POTENTIAL PAYMENTS UPON TERMINATION OR CHANGE IN CONTROL

Payments on Change in Control

In the event of a potential change in control of the Company, it is vitally important that executives be able to continue working in the best interest of our stockholders. For that reason, the Company has entered into severance agreements with each current Named Executive Officer designed to provide salary and medical benefit continuance in the event of the termination of his employment under certain circumstances. The Company’s severance agreements, other than the Killoy Agreement, are not employment contracts and do not specify an employment term, compensation levels or other terms or conditions of employment. There are also change-in-control provisions in the Company’s stock option, restricted stock unit and restricted stock award agreements.

Covered Terminations and Severance Payments Pursuant to Change in Control Agreements

Except for the Killoy Agreement, each of the current Named Executive Officers’ severance agreements provide for the following severance benefits, if during the term of the agreement: (A) he is terminated without cause or (B) there is a Change in Control and a subsequent reduction of his salary or a diminution of his duties and thereafter he or the Company terminates his employment. In the situation described in clause (A) above, each current Named Executive Officer other than Mr. Killoy will receive a lump sum cash payment equal to 12 months of his annual base salary, if employed for less than five years, or 18 months of his annual base salary if employed for five or more years, and continued insurance benefits. The Killoy Agreement provides for 24 months of Mr. Killoy’s annual base salary and continued insurance benefits. In the situation described in clause (B) above, each Named Executive Officer other than Mr. Killoy will receive a lump sum cash payment equal to one and one half times (18 months) the sum of (i) his annual base salary and (ii) 100% of his target cash bonus, along with continued insurance benefits. In the situation described in clause (B) above, Mr. Killoy will receive a lump sum cash payment equal to two times (24 months) the sum of (i) his annual base salary and (ii) 100% of his target cash bonus, along with continued insurance benefits. In both cases, such continued insurance benefits are to be paid to the Named Executive Officer net of employee contributions for a period equal to the number of months of severance pay.

In all cases, payment of severance benefits will be subject to the six-month deferral requirements under the IRS Tax Code Section 409A. Each of the severance agreements (other than the Killoy Agreement) has a one-year term, subject to automatic renewal on each anniversary of its execution date unless (A) the Named Executive Officer gives notice of his intention to terminate his employment, or (B) the Company gives notice of its intention not to renew the agreement at least 360 days in advance. The amount of severance and benefits are generally determined based on competitive market practices for executives at this level.

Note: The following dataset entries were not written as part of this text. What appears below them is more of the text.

import Summits.Ventures.CertifiedManyBodySolver.Certificates.EmeryCu4O8_kry_Hg1201P10_c0ll_s10x10_S0
import HarnessLib

/-!
# KLDL-R certificate: an exact cluster vector of the open `Cu₄O₈` block (Hg1201P10 three-band corner `c0ll`, sector `(10,10)`, `N = 20`) — part S1 (kernel traces of atom classes [0, 1, 3])

HONEST FRAMING: certified energy-window bookkeeping (a hypothesis-free UPPER bound on the three-band ground-state energy density at
`ρ = 20/16` from ONE explicit cluster vector, Ruelle's cluster variational principle as typed in `EmeryThreeBandBlock2x2RayleighCap`);
not a superconductivity verdict; no number of record at an anchor moves. WHAT-THIS-IS-NOT: a floor; a phase word.

The vector: the integer-rounded (scale `2^16`) lowest eigenvector of `h(θ) = Σ_a θ_a h^G_a` (`h^G_a = hubbardOpenBoxGP 1 12 (cu4o8Tau a) (cu4o8Ups a) (cu4o8Nu a)`)
on the spin sector `(10,10)` of the twelve physical sites of the open `2×2`-cell block (dimension 4356; 4250 nonzero coefficients), at the coupling vector
`θ = ['139/100', '139/100', '139/100', '139/100', '-17/25', '-17/25', '-17/25', '-17/25', '23/20', '0', '0', '8', '47/10', '47/10']` (Hg1201P10 corner `c0ll` of `BLOCK-TABLES-La214v123_v1` = (t_pd ×4, −t_pp ×4, Δ_pd, ε_px, ε_py, U_d, U_px, U_py), cuprate signs),
stored as a `CoefTree` (search tree over occupation codes, `HubbardOpenBoxCodedRayleigh`). Norm `NN = 4295108168`; the fourteen EXACT integer traces
`S_a = NN·⟨unit, h^G_a unit⟩ = [-8769475272, -4485981944, -8769475272, -4485981944, 1713061540, 3094073024, 938756324, 1713061540, 21171015232, 32365574064, 32365574064, 4109468342, 15226410371, 15226410371]` (float eigenvalue 36.885778012 eV/cluster; exact Rayleigh quotient 36.885779550; cap 2.3053612 eV/site = 9.221445 eV/CuO₂).
Parts: S0 = the tree + search-tree order / norm / particle number (kernel); S1–S3 = the fourteen traces `CoefTree.sApp` over the hop-list oracles `cu4o8ClusterF a` (kernel, `decide +kernel`);
F = the assembled table and the consequences (`emeryEnergyDensity_le_of_cu4o8Tree`: for EVERY `θ'`, `e_Emery(θ', 20/16) ≤ (1/16)·Σ_a θ'_a·S_a/NN`; the corner number; the `hT` trace rows,
unit norm and particle number for the `T > 0` Rayleigh-family floor `le_emeryCellPressure_of_rayleighFamily` / `Downfold/EmeryThermalSeam`).
Generator: HOME/hubbard-box-p2/code/rayleigh/ (kit job ray_main.py: scipy eigsh + exact integer forms; emit_kry.py), hubbard-box-p2 g15.
[cite: Ruelle1969, §3.3] [cite: Emery1987, eq. (1)] [cite: LinGubernatis1993, §II]
-/

noncomputable section

namespace Summit.Ventures.CertifiedManyBodySolver.Certificates

open Matrix Literature.MathematicalPhysics.QuantumLattice OccupationCode OccupationCode.CoefTree ClusterLowerBound InfVolFermionState HubbardWave0

/-- The exact trace of atom class `0` (kernel). [cite: Ruelle1969, §3.3] -/
theorem kry_Hg1201P10_c0ll_s10x10_sApp0 : kry_Hg1201P10_c0ll_s10x10.sApp (cu4o8ClusterF 0) = -8769475272 := by decide +kernel

/-- The exact trace of atom class `1` (kernel). [cite: Ruelle1969, §3.3] -/
theorem kry_Hg1201P10_c0ll_s10x10_sApp1 : kry_Hg1201P10_c0ll_s10x10.sApp (cu4o8ClusterF 1) = -4485981944 := by decide +kernel

/-- The exact trace of atom class `3` (kernel). [cite: Ruelle1969, §3.3] -/
theorem kry_Hg1201P10_c0ll_s10x10_sApp3 : kry_Hg1201P10_c0ll_s10x10.sApp (cu4o8ClusterF 3) = -4485981944 := by decide +kernel

end Summit.Ventures.CertifiedManyBodySolver.Certificates

end
import Mathlib.Analysis.SumIntegralComparisons
import Mathlib.Analysis.SpecialFunctions.Gamma.Basic
import Mathlib.Analysis.SpecialFunctions.Pow.Asymptotics
import Mathlib.Analysis.SpecialFunctions.Pow.Deriv
import Mathlib.Analysis.SpecialFunctions.ImproperIntegrals
import Mathlib.Analysis.SpecialFunctions.Integrals.Basic
import Mathlib.MeasureTheory.Integral.ExpDecay
import Mathlib.MeasureTheory.Function.JacobianOneDim
import Mathlib.NumberTheory.Harmonic.Bounds
import Literature.NumberTheory.LFunctions.TauberianTheorems
import Literature.NumberTheory.LFunctions.Tauberian
import Literature.NumberTheory.LFunctions.KaramataTauberian

/-!
# Proof of the Hardy–Littlewood Tauberian theorem for Dirichlet series (MV Thm. 5.11)

Topic `Literature/NumberTheory/LFunctions`. This file DISCHARGES the named fact
`Literature.NumberTheory.LFunctions.HardyLittlewoodTauberianDirichlet` (`TauberianTheorems.lean`; Montgomery–Vaughan,
*Multiplicative Number Theory I*, Thm. 5.11, p. 125) — `HardyLittlewoodTauberianDirichlet_holds` —
and, as a corollary, its little-`o` twin `Literature.NumberTheory.LFunctions.MontgomeryVaughan2007_5_11`
(`Tauberian.lean`) — `NumberTheory.MontgomeryVaughan2007_5_11_holds`. Everything is proved; no `sorry`.

## The argument

The Karamata step is `Literature.NumberTheory.LFunctions.HardyLittlewoodTauberianSums_holds` (`KaramataTauberian.lean`: MV
Thm. 5.7 in Stieltjes form, case `α = 0`), applied with `λ_n = log n`. Writing `K = β + 1` and
`v_n = (K + log n)^{β-1}/n` (the function `phi K (β-1) 1` below; the shift `K` instead of MV's `1`
makes `t ↦ (K + log t)^γ t^{-s}` antitone on `[1, ∞)` for `γ ≤ K ≤ s·K`, so the integral test
applies without an initial segment), the reduction (MV p. 125, cases `α ≠ 0`) is: put
`c_n = a_n/n − m_n` with the main term `m_n = (α/Γ(β)) v_n` (`β > 0`) resp. `m_n = α·[n = 1]`
(`β = 0`); then `c_n ≥ −W v_n` by the Tauberian hypothesis
(`(1 + log n)^{β-1} ≤ K (K+log n)^{β-1}`),
`δ^β Σ c_n n^{-δ} → α − α = 0`, and `Σ_{n ≤ N} c_n = o((log N)^β)` gives the theorem once
`Σ_{n ≤ N} m_n ∼ (α/Γ(β+1)) (log N)^β`. The analytic inputs, all for `φ(t) = (K + log t)^γ t^{-s}`:

* `phi_antitoneOn`, `phi_subst` (substitution `t = e^{v−K}`:
  `∫_1^∞ φ = e^{(s−1)K} ∫_K^∞ v^γ e^{−(s−1)v} dv`, via
  `MeasureTheory.integral_image_eq_integral_abs_deriv_smul`), `phi_summable`, `phi_tsum_bounds`
  (integral test, Mathlib `AntitoneOn.summable_of_integrableOn_Ioi` & co.);
* (E3) `tendsto_rpow_mul_tsum_phi`: `δ^β Σ_{n≥1} (K+log n)^{β−1} n^{−1−δ} → Γ(β)` (MV p. 125:
  `∫_0^∞ v^{β−1} e^{−δv} dv = δ^{−β} Γ(β)`, `Real.integral_rpow_mul_exp_neg_mul_Ioi`);
* (E4) `tendsto_sum_phi_div`: `Σ_{n≤N} (K+log n)^{β−1}/n ∼ (log N)^β/β` (FTC + integral test);
* (E1) `tsum_phi_mul_x_le`: `Σ v_n x_n(1−x_n) ≪ U^β`, `x_n = n^{−1/U}` (MV p. 124, "the first
  integral is `≪ U^β`": split at `log n = U`, harmonic bound below, `Σ n^{−1−1/(2U)} ≤ 1 + 2U`
  above);
* (E2) `tsum_window_le`: `Σ_{(1−ε)U ≤ log n ≤ (1+ε)U} v_n ≪ ε U^β` (MV p. 124, "the second
  integral is `≪ εU^β`": harmonic numbers, `harmonic_floor_le_one_add_log`,
  `log_le_harmonic_floor`).

## References

* H. L. Montgomery, R. C. Vaughan, *Multiplicative Number Theory I. Classical Theory*, Cambridge
  Stud. Adv. Math. 97, CUP 2007, §5.2, Thm. 5.7 (pp. 123–125), Thm. 5.11 (pp. 125–126).
  [cite: MontgomeryVaughan2007]
-/

noncomputable section

open Filter Set MeasureTheory
open scoped Topology

namespace Literature.NumberTheory.LFunctions

namespace Karamata

/-- `φ_{K,γ,s}(t) = (K + log t)^γ · t^{-s}` (`t ≥ 1`): the common shape of the weights
`(K + log n)^{β-1}/n^{1+δ}` and main terms in the proof of MV Thm. 5.11. [folklore] -/
def phi (K γ s : ℝ) (t : ℝ) : ℝ := (K + Real.log t) ^ γ * t ^ (-s)

/-- `φ(0) = 0` (junk value of `0 ^ (-s)`, `s ≠ 0`); makes `n = 0` terms vanish. [folklore] -/
lemma phi_zero (K γ : ℝ) {s : ℝ} (hs : s ≠ 0) : phi K γ s 0 = 0 := by
  simp [phi, Real.zero_rpow (neg_ne_zero.mpr hs)]

/-- `φ(1) = K^γ`. [folklore] -/
lemma phi_one (K γ s : ℝ) : phi K γ s 1 = K ^ γ := by simp [phi]

/-- `φ ≥ 0` on `[1, ∞)`. [folklore] -/
lemma phi_nonneg {K : ℝ} (hK : 0 < K) (γ s : ℝ) {t : ℝ} (ht : 1 ≤ t) : 0 ≤ phi K γ s t := by
  have := Real.log_nonneg ht
  exact mul_nonneg (Real.rpow_nonneg (by linarith) _) (Real.rpow_nonneg (by linarith) _)

/-- `φ` is antitone on `[1, ∞)` when `γ ≤ K`, `1 ≤ s`. [folklore] -/
lemma phi_antitoneOn {K γ s : ℝ} (hK : 0 < K) (hγ : γ ≤ K) (hs : 1 ≤ s) :
    AntitoneOn (phi K γ s) (Ici 1) := by
  intro t₁ ht₁ t₂ ht₂ h12
  simp only [phi, mem_Ici] at *
  have ht₁0 : 0 < t₁ := by linarith
  have ht₂0 : 0 < t₂ := by linarith
  have hu₁ : 0 ≤ Real.log t₁ := Real.log_nonneg ht₁
  have hu12 : Real.log t₁ ≤ Real.log t₂ := Real.log_le_log ht₁0 h12
  set u₁ := Real.log t₁
  set u₂ := Real.log t₂
  rw [Real.rpow_def_of_pos ht₁0, Real.rpow_def_of_pos ht₂0]
  have hK1 : 0 < K + u₁ := by linarith
  have hK2 : 0 < K + u₂ := by linarith
  have key : (K + u₂) ^ γ ≤ (K + u₁) ^ γ * Real.exp (u₂ - u₁) := by
    rcases le_or_gt γ 0 with hγ0 | hγ0
    · have h1 : (K + u₂) ^ γ ≤ (K + u₁) ^ γ := Real.rpow_le_rpow_of_nonpos hK1 (by linarith) hγ0
      have h2 : 1 ≤ Real.exp (u₂ - u₁) := Real.one_le_exp_iff.mpr (by linarith)
      have h3 : 0 ≤ (K + u₁) ^ γ := Real.rpow_nonneg hK1.le _
      nlinarith
    · have hratio : (K + u₂) / (K + u₁) ≤ Real.exp ((u₂ - u₁) / K) := by
        have : (K + u₂) / (K + u₁) = 1 + (u₂ - u₁) / (K + u₁) := by field_simp; ring
        rw [this]
        have h3 : (u₂ - u₁) / (K + u₁) ≤ (u₂ - u₁) / K :=
          div_le_div_of_nonneg_left (by linarith) hK (by linarith)
        linarith [Real.add_one_le_exp ((u₂ - u₁) / K)]
      have h4 : ((K + u₂) / (K + u₁)) ^ γ ≤ Real.exp ((u₂ - u₁) / K) ^ γ :=
        Real.rpow_le_rpow (by positivity) hratio hγ0.le
      rw [Real.div_rpow hK2.le hK1.le, div_le_iff₀ (Real.rpow_pos_of_pos hK1 _),
        ← Real.exp_mul] at h4
      refine h4.trans ?_
      rw [mul_comm]
      gcongr
      rw [div_mul_eq_mul_div, div_le_iff₀ hK]
      nlinarith
  calc (K + u₂) ^ γ * Real.exp (u₂ * -s)
      ≤ (K + u₁) ^ γ * Real.exp (u₂ - u₁) * Real.exp (u₂ * -s) := by gcongr
    _ = (K + u₁) ^ γ * Real.exp (u₂ - u₁ + u₂ * -s) := by rw [mul_assoc, ← Real.exp_add]
    _ ≤ (K + u₁) ^ γ * Real.exp (u₁ * -s) := by gcongr ?_ * Real.exp ?_; nlinarith

/-- `φ` is continuous on `[1, ∞)`. [folklore] -/
lemma phi_continuousOn {K : ℝ} (hK : 0 < K) (γ s : ℝ) : ContinuousOn (phi K γ s) (Ici 1) := by
  intro t ht
  have ht0 : 0 < t := lt_of_lt_of_le one_pos ht
  have hpos : K + Real.log t ≠ 0 := by have := Real.log_nonneg ht; linarith
  refine ContinuousAt.continuousWithinAt ?_
  unfold phi
  exact ((continuousAt_const.add (Real.continuousAt_log ht0.ne')).rpow_const (Or.inl hpos)).mul
    (Real.continuousAt_rpow_const _ _ (Or.inl ht0.ne'))

/-- `v ↦ e^{v-K}` maps `(K, ∞)` onto `(1, ∞)`. [folklore] -/
lemma image_exp_sub_Ioi (K : ℝ) : (fun v => Real.exp (v - K)) '' Ioi K = Ioi 1 := by
  rw [show (fun v => Real.exp (v - K)) = Real.exp ∘ (fun v => v - K) from rfl, Set.image_comp,
    Set.image_sub_const_Ioi, sub_self, Real.image_exp_Ioi, Real.exp_zero]

/-- Substitution `t = e^{v-K}` in `∫_1^∞ φ`: integrability transfers and
`∫_{1}^∞ (K + log t)^γ t^{-s} dt = e^{(s-1)K} ∫_K^∞ v^γ e^{-(s-1)v} dv`. [folklore] -/
lemma phi_subst (K γ s : ℝ) :
    (IntegrableOn (phi K γ s) (Ioi 1) ↔ IntegrableOn
      (fun v => Real.exp ((s - 1) * K) * (v ^ γ * Real.exp (-((s - 1) * v)))) (Ioi K)) ∧
    ∫ t in Ioi 1, phi K γ s t =
      ∫ v in Ioi K, Real.exp ((s - 1) * K) * (v ^ γ * Real.exp (-((s - 1) * v))) := by
  have hderiv : ∀ v ∈ Ioi K,
      HasDerivWithinAt (fun v => Real.exp (v - K)) (Real.exp (v - K)) (Ioi K) v := by
    intro v _
    have := ((hasDerivAt_id v).sub_const K).exp
    simpa using this.hasDerivWithinAt
  have hinj : InjOn (fun v => Real.exp (v - K)) (Ioi K) :=
    fun a _ b _ h => by simpa using Real.exp_injective h
  have hpt : ∀ v ∈ Ioi K, |Real.exp (v - K)| • phi K γ s (Real.exp (v - K)) =
      Real.exp ((s - 1) * K) * (v ^ γ * Real.exp (-((s - 1) * v))) := by
    intro v _
    rw [abs_of_pos (Real.exp_pos _), smul_eq_mul, phi, Real.log_exp,
      Real.rpow_def_of_pos (Real.exp_pos _), Real.log_exp, show K + (v - K) = v by ring]
    have : Real.exp (v - K) * Real.exp ((v - K) * -s) =
        Real.exp ((s - 1) * K) * Real.exp (-((s - 1) * v)) := by
      rw [← Real.exp_add, ← Real.exp_add]; congr 1; ring
    calc Real.exp (v - K) * (v ^ γ * Real.exp ((v - K) * -s))
        = v ^ γ * (Real.exp (v - K) * Real.exp ((v - K) * -s)) := by ring
      _ = _ := by rw [this]; ring
  constructor
  · rw [← image_exp_sub_Ioi K,
      integrableOn_image_iff_integrableOn_abs_deriv_smul measurableSet_Ioi hderiv hinj]
    exact integrableOn_congr_fun hpt measurableSet_Ioi
  · rw [← image_exp_sub_Ioi K,
      integral_image_eq_integral_abs_deriv_smul measurableSet_Ioi hderiv hinj]
    exact setIntegral_congr_fun measurableSet_Ioi hpt

/-- `v^γ e^{-δv}` is integrable on `(K, ∞)` for `K > 0`, `δ > 0` (any real `γ`). [folklore] -/
lemma integrableOn_rpow_mul_exp {K δ : ℝ} (hK : 0 < K) (hδ : 0 < δ) (γ : ℝ) :
    IntegrableOn (fun v => v ^ γ * Real.exp (-(δ * v))) (Ioi K) := by
  refine integrable_of_isBigO_exp_neg (half_pos hδ) ?_ ?_
  · intro v hv
    have hv0 : 0 < v := lt_of_lt_of_le hK hv
    exact ((Real.continuousAt_rpow_const v γ (Or.inl hv0.ne')).mul (by fun_prop)).continuousWithinAt
  · refine Asymptotics.IsLittleO.isBigO ?_
    refine Asymptotics.isLittleO_of_tendsto' ?_ ?_
    · filter_upwards with v h using absurd h (Real.exp_pos _).ne'
    · have := tendsto_rpow_mul_exp_neg_mul_atTop_nhds_zero γ (δ / 2) (half_pos hδ)
      refine this.congr' ?_
      filter_upwards with v
      rw [mul_div_assoc, ← Real.exp_sub]
      congr 2; ring

/-- `φ` is integrable on `(1, ∞)` for `s > 1`. [folklore] -/
lemma phi_integrableOn {K γ s : ℝ} (hK : 0 < K) (hs : 1 < s) : IntegrableOn (phi K γ s) (Ioi 1) :=
  (phi_subst K γ s).1.mpr ((integrableOn_rpow_mul_exp hK (by linarith) γ).const_mul _)

/-- `Σ_n φ(n)` converges for `γ ≤ K`, `s > 1` (integral test). [folklore] -/
lemma phi_summable {K γ s : ℝ} (hK : 0 < K) (hγ : γ ≤ K) (hs : 1 < s) :
    Summable (fun n : ℕ => phi K γ s n) :=
  AntitoneOn.summable_of_integrableOn_Ioi (N := 1) (by exact_mod_cast phi_antitoneOn hK hγ hs.le)
    (by exact_mod_cast phi_integrableOn (γ := γ) hK hs)
    (by exact_mod_cast fun t ht => phi_nonneg hK γ s (le_of_lt ht))

/-- Integral test, both directions: `∫_1^∞ φ ≤ Σ_{n ≥ 1} φ(n) ≤ φ(1) + ∫_1^∞ φ`. [folklore] -/
lemma phi_tsum_bounds {K γ s : ℝ} (hK : 0 < K) (hγ : γ ≤ K) (hs : 1 < s) :
    ∫ t in Ioi 1, phi K γ s t ≤ ∑' n : ℕ, phi K γ s n ∧
      ∑' n : ℕ, phi K γ s n ≤ K ^ γ + ∫ t in Ioi 1, phi K γ s t := by
  have hsum := phi_summable hK hγ hs
  have hanti : AntitoneOn (phi K γ s) (Ici ((1 : ℕ) : ℝ)) := by
    exact_mod_cast phi_antitoneOn hK hγ hs.le
  have hint : IntegrableOn (phi K γ s) (Ioi ((1 : ℕ) : ℝ)) := by
    exact_mod_cast phi_integrableOn (γ := γ) hK hs
  have hnn : ∀ t ∈ Ioi ((1 : ℕ) : ℝ), 0 ≤ phi K γ s t := by
    exact_mod_cast fun t ht => phi_nonneg hK γ s (le_of_lt ht)
  have h0 : ∑' n : ℕ, phi K γ s n = ∑' n : ℕ, phi K γ s (n + 1 : ℕ) := by
    rw [hsum.tsum_eq_zero_add]
    simp [phi_zero K γ (show s ≠ 0 by linarith)]
  have hsum1 : Summable fun n : ℕ => phi K γ s (n + 1 : ℕ) := (summable_nat_add_iff 1).mpr hsum
  constructor
  · rw [h0]
    exact_mod_cast hanti.integral_le_tsum_comp_add 1 hsum hnn
  · rw [h0, hsum1.tsum_eq_zero_add]
    have := hanti.tsum_comp_add_le_integral 1 hint hnn
    push_cast at this ⊢
    simp only [phi_one]
    linarith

The Compensation Committee also takes into consideration that executives at this level generally require a longer timeframe to find comparable jobs because there are fewer jobs at this level in the market and often have a large percentage of their personal wealth dependent on the status of the Company, given the fact that a large part of their compensation is equity-based.

Change in Control Events and Severance Benefits Not Covered by the Severance Agreements

The 2017 Stock Incentive Plan provides for accelerated vesting of stock awards that an executive has already received, not for additional payments or awards. The 2017 Stock Incentive Plan generally provides for a single trigger change in control accelerated vesting component, which will apply unless, (i) in the case of a merger or acquisition of the Company by another business entity, the surviving, continuing, or purchasing corporation assumes the outstanding awards previously issued under the 2017 Stock Incentive Plan or substitutes equivalent awards for such previously-issued awards, or (ii) such outstanding awards are cancelled and paid out in connection with the change in control. The Compensation Committee has the authority to provide for different treatment of individual awards granted to executives upon the occurrence of a change in control event. Certain of the stock awards issued to executives are subject to double trigger vesting, which awards will only be subject to accelerated vesting upon the occurrence of a change of control event and a termination of the applicable award recipient’s employment in connection with such event.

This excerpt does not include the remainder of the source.